Much like the latest Formula 1 engines, the e:HEV powertrain in the all-new Honda Jazz Hybrid recycles energy and harnesses it to charge the battery, or increase the engine output when needed, seamless switching between drive modes for maximum efficiency.

Honda's hybrid technology powers the Scuderia AlphaTauri Formula 1 Cars

Of course, the output figures are nothing like the RA620H used to power Aston Martin Red Bull and Scuderia Toro Rosso (now called the Scuderia AlphaTauri) F1 cars, but the general working theory is basically the same.

Honda Head of Power Unit Development, Yasuaki Asaki explains: “During a Formula 1 race weekend teams have to manage very carefully how much fuel they use to comply with the sport’s regulations. In a race we can divide the total fuel allowance over the number of laps, but there are going to be situations where a team might wish to use more fuel in order to get higher performance and in other parts of the race they will want to save fuel for later, while behind a safety car for example.
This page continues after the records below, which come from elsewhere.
/-- The @10 twin: two grammar words on the parts of an `n`-split of M19P10 give the grammar word on M19P10. [cite: ScalapinoWhiteZhang1993, §II] -/
theorem stiffnessBoxCeilingBelow_boxHg1201E_M19P10_of_Nsplit {bar : ℚ} {m : ℚ} (hlo : 4/5 ≤ m) (hhi : m ≤ 22/25)
    (h₁ : StiffnessBoxCeilingBelow (boxHg1201E_M19P10.withEntry .filling (Entry.ofEnds (4/5) m hlo .screening)) bar)
    (h₂ : StiffnessBoxCeilingBelow (boxHg1201E_M19P10.withEntry .filling (Entry.ofEnds m (22/25) hhi .screening)) bar) :
    StiffnessBoxCeilingBelow boxHg1201E_M19P10 bar := by
  obtain ⟨c₁, hc₁, hW₁⟩ := h₁
  obtain ⟨c₂, hc₂, hW₂⟩ := h₂
  exact stiffnessBoxCeilingBelow_of_holdsOn (c := max c₁ c₂) (max_le hc₁ hc₂)
    (holdsOn_boxHg1201E_M19P10_of_Nsplit hlo hhi (holdsOn_stiffnessWord_mono (le_max_left _ _) hW₁)
      (holdsOn_stiffnessWord_mono (le_max_right _ _) hW₂))

/-! ## §1 The post-acq-11549 filling slices (±0.02) and the CIRC padding slices; the exact coincidences `sup(post-acq row) = n_k` -/

/-- Post-acq-11549 filling slice of column M19 (p = 0.16, @0): `0.84 ± 0.02 = [41/50, 43/50]` (box l.130 «top-up ±0.04 (CIRC …) until acq-11549 lands» read
with l.22's «→ ±0.02»; CONTEXT until the lead re-issues). [folklore] -/
def hg1201E_M19_n02 : Entry := Entry.ofEnds (41/50) (43/50) (by norm_num) .screening

/-- Post-acq-11549 filling slice of column M19 @10 GPa: the `±0.02` image of the PRINTED @10 construction «P5 (1 − p) ∪ PBE pocket residual ≤ 0.01» (box
l.218: today `[0.80, 0.88] ∪ ([0.80, 0.88] − 0.01) = [0.79, 0.88]`) = `[0.82, 0.86] ∪ [0.81, 0.85] = [81/100, 43/50]` — THIS SEAT'S READING of the two printed
clauses, CONTEXT only; only the upper end `43/50` matters below. [folklore] -/
def hg1201E_nP10_02 : Entry := Entry.ofEnds (81/100) (43/50) (by norm_num) .screening

/-- The CIRC PADDING of the M19b filling row above the post-acq slice: `n ∈ [179/200, 183/200]` (`= 0.875 + [0.02, 0.04]`, hole doping `p ∈ [0.085, 0.105]`). [folklore] -/
def hg1201E_nPadTop : Entry := Entry.ofEnds (179/200) (183/200) (by norm_num) .screening

/-- The CIRC PADDING of the @10 filling row above its post-acq slice: `n ∈ [43/50, 22/25]` (`= 0.84 + [0.02, 0.04]`, `p ∈ [0.12, 0.14]`). [folklore] -/
def hg1201E_nP10PadTop : Entry := Entry.ofEnds (43/50) (22/25) (by norm_num) .screening

/-- **`boxHg1201E_M19_n02`**: M19 (@0, p = 0.16) with the filling re-issued INWARD to the post-acq slice `[41/50, 43/50]` (CONTEXT sub-box). [folklore] -/
def boxHg1201E_M19_n02 : OneBandBox := boxHg1201E_M19.withEntry .filling hg1201E_M19_n02

/-- **`boxHg1201E_M19P10_n02`**: the @10 box with the filling re-issued to the post-acq slice `[81/100, 43/50]` (CONTEXT sub-box; refines both the typed
`boxHg1201E_M19P10` and the box of record `boxHg1201E_M19P10nR`). [folklore] -/
def boxHg1201E_M19P10_n02 : OneBandBox := boxHg1201E_M19P10.withEntry .filling hg1201E_nP10_02

/-- **`boxHg1201E_M19b_nPadTop`**: M19b restricted to the CIRC padding `n ∈ [179/200, 183/200]` — the filling range of the certificate strip `R′` of record
(captain hubbard-cov-hg1201-plan-1 PLAN v0.3 Δ1: `R′ = t′ ∈ [−27/50, −13/25] × U ∈ [7/2, 44/5] × n ∈ [179/200, 183/200]`). [folklore] -/
def boxHg1201E_M19b_nPadTop : OneBandBox := boxHg1201E_M19b.withEntry .filling hg1201E_nPadTop

/-- **`boxHg1201E_M19P10_nPadTop`**: the @10 box restricted to its CIRC padding `n ∈ [43/50, 22/25]` (the filling range of the @10 strip of record
`[−49/100, −47/100] × [3, 17/2] × [43/50, 22/25]`, captain RULING «n_k′ = 43/50», hubbard-obs STATUS 09:00:42Z). [folklore] -/
def boxHg1201E_M19P10_nPadTop : OneBandBox := boxHg1201E_M19P10.withEntry .filling hg1201E_nP10PadTop

/-- **THE EXACT COINCIDENCES `sup(post-acq row) = kinematic cut of record`** (pure arithmetic): @0-UD `7/8 + 1/50 = 179/200 = n_k`; @10 and @0-opt
`21/25 + 1/50 = 43/50 = n_k′`; the CIRC rows are the `±1/25` versions `7/8 ± 1/25 = [167/200, 183/200]`, `21/25 ± 1/25 = [4/5, 22/25]`; and the padding above
the post-acq slice is exactly `[n_k, n_k + 1/50]` in both columns. [folklore] -/
theorem hg1201E_postAcq_sup_eq_cut :
    ((7/8 : ℚ) + 1/50 = 179/200 ∧ (7/8 : ℚ) - 1/50 = 171/200 ∧ (7/8 : ℚ) + 1/25 = 183/200 ∧ (7/8 : ℚ) - 1/25 = 167/200) ∧
    ((21/25 : ℚ) + 1/50 = 43/50 ∧ (21/25 : ℚ) - 1/50 = 41/50 ∧ (21/25 : ℚ) + 1/25 = 22/25 ∧ (21/25 : ℚ) - 1/25 = 4/5) ∧
    ((183/200 : ℚ) - 179/200 = 1/50 ∧ (22/25 : ℚ) - 43/50 = 1/50) ∧
    (hg1201E_n02.encl.snd = 179/200 ∧ hg1201E_nPadTop.encl.fst = 179/200 ∧ hg1201E_M19_n02.encl.snd = 43/50 ∧
      hg1201E_nP10_02.encl.snd = 43/50 ∧ hg1201E_nP10PadTop.encl.fst = 43/50) := by
  refine ⟨⟨by norm_num, by norm_num, by norm_num, by norm_num⟩, ⟨by norm_num, by norm_num, by norm_num, by norm_num⟩, ⟨by norm_num, by norm_num⟩,
    ?_, ?_, ?_, ?_, ?_⟩ <;> simp [hg1201E_n02, hg1201E_nPadTop, hg1201E_M19_n02, hg1201E_nP10_02, hg1201E_nP10PadTop]

/-- **Refinements**: the post-acq and padding slices are INWARD: `…M19b_n02`, `…M19b_nPadTop ⊆ boxHg1201E_M19b`; `…M19_n02 ⊆ boxHg1201E_M19`;
`…M19P10_n02`, `…M19P10_nPadTop ⊆ boxHg1201E_M19P10 ⊆ boxHg1201E_M19P10nR`. Hence every word of record on the boxes holds on them. [folklore] -/
theorem hg1201E_fillingSlices_refine :
    boxHg1201E_M19b_n02.Refines boxHg1201E_M19b ∧ boxHg1201E_M19b_nPadTop.Refines boxHg1201E_M19b ∧
    boxHg1201E_M19_n02.Refines boxHg1201E_M19 ∧
    (boxHg1201E_M19P10_n02.Refines boxHg1201E_M19P10 ∧ boxHg1201E_M19P10_n02.Refines boxHg1201E_M19P10nR) ∧
    (boxHg1201E_M19P10_nPadTop.Refines boxHg1201E_M19P10 ∧ boxHg1201E_M19P10_nPadTop.Refines boxHg1201E_M19P10nR) :=
  ⟨boxHg1201E_M19b_nSlices_refine.1, boxHg1201E_M19b_sliceN_refines _ (by norm_num) le_rfl,
    boxHg1201E_M19_sliceN_refines _ (by norm_num) (by norm_num),
    ⟨(boxHg1201E_M19P10_sliceN_refines _ (by norm_num)).1 (by norm_num), (boxHg1201E_M19P10_sliceN_refines _ (by norm_num)).2 (by norm_num)⟩,
    ⟨(boxHg1201E_M19P10_sliceN_refines _ le_rfl).1 (by norm_num), (boxHg1201E_M19P10_sliceN_refines _ le_rfl).2 (by norm_num)⟩⟩

end Summit.Ventures.CertifiedManyBodySolver.Downfold

end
“In a race, the communication between the race engineer and the driver is key to achieving that best balance. However, in our road-going e:HEV hybrids we apply our expertise to ensure the Powertrain control units deliver the best possible power to efficiency ratio for the driver, in any required driving mode.”

Honda Jazz Hybrid
2020 Honda Jazz

The e:HEV powertrain in the all-new Honda Jazz utilises two compact electric motors alongside the 1.5-litre i-VTEC petrol engine to deliver the optimum balance between fuel efficiency and power. Together, they send a combined output of 109 hp and 253 Nm to the front wheels through a unique electronically-controlled CVT with a single fixed-gear ratio.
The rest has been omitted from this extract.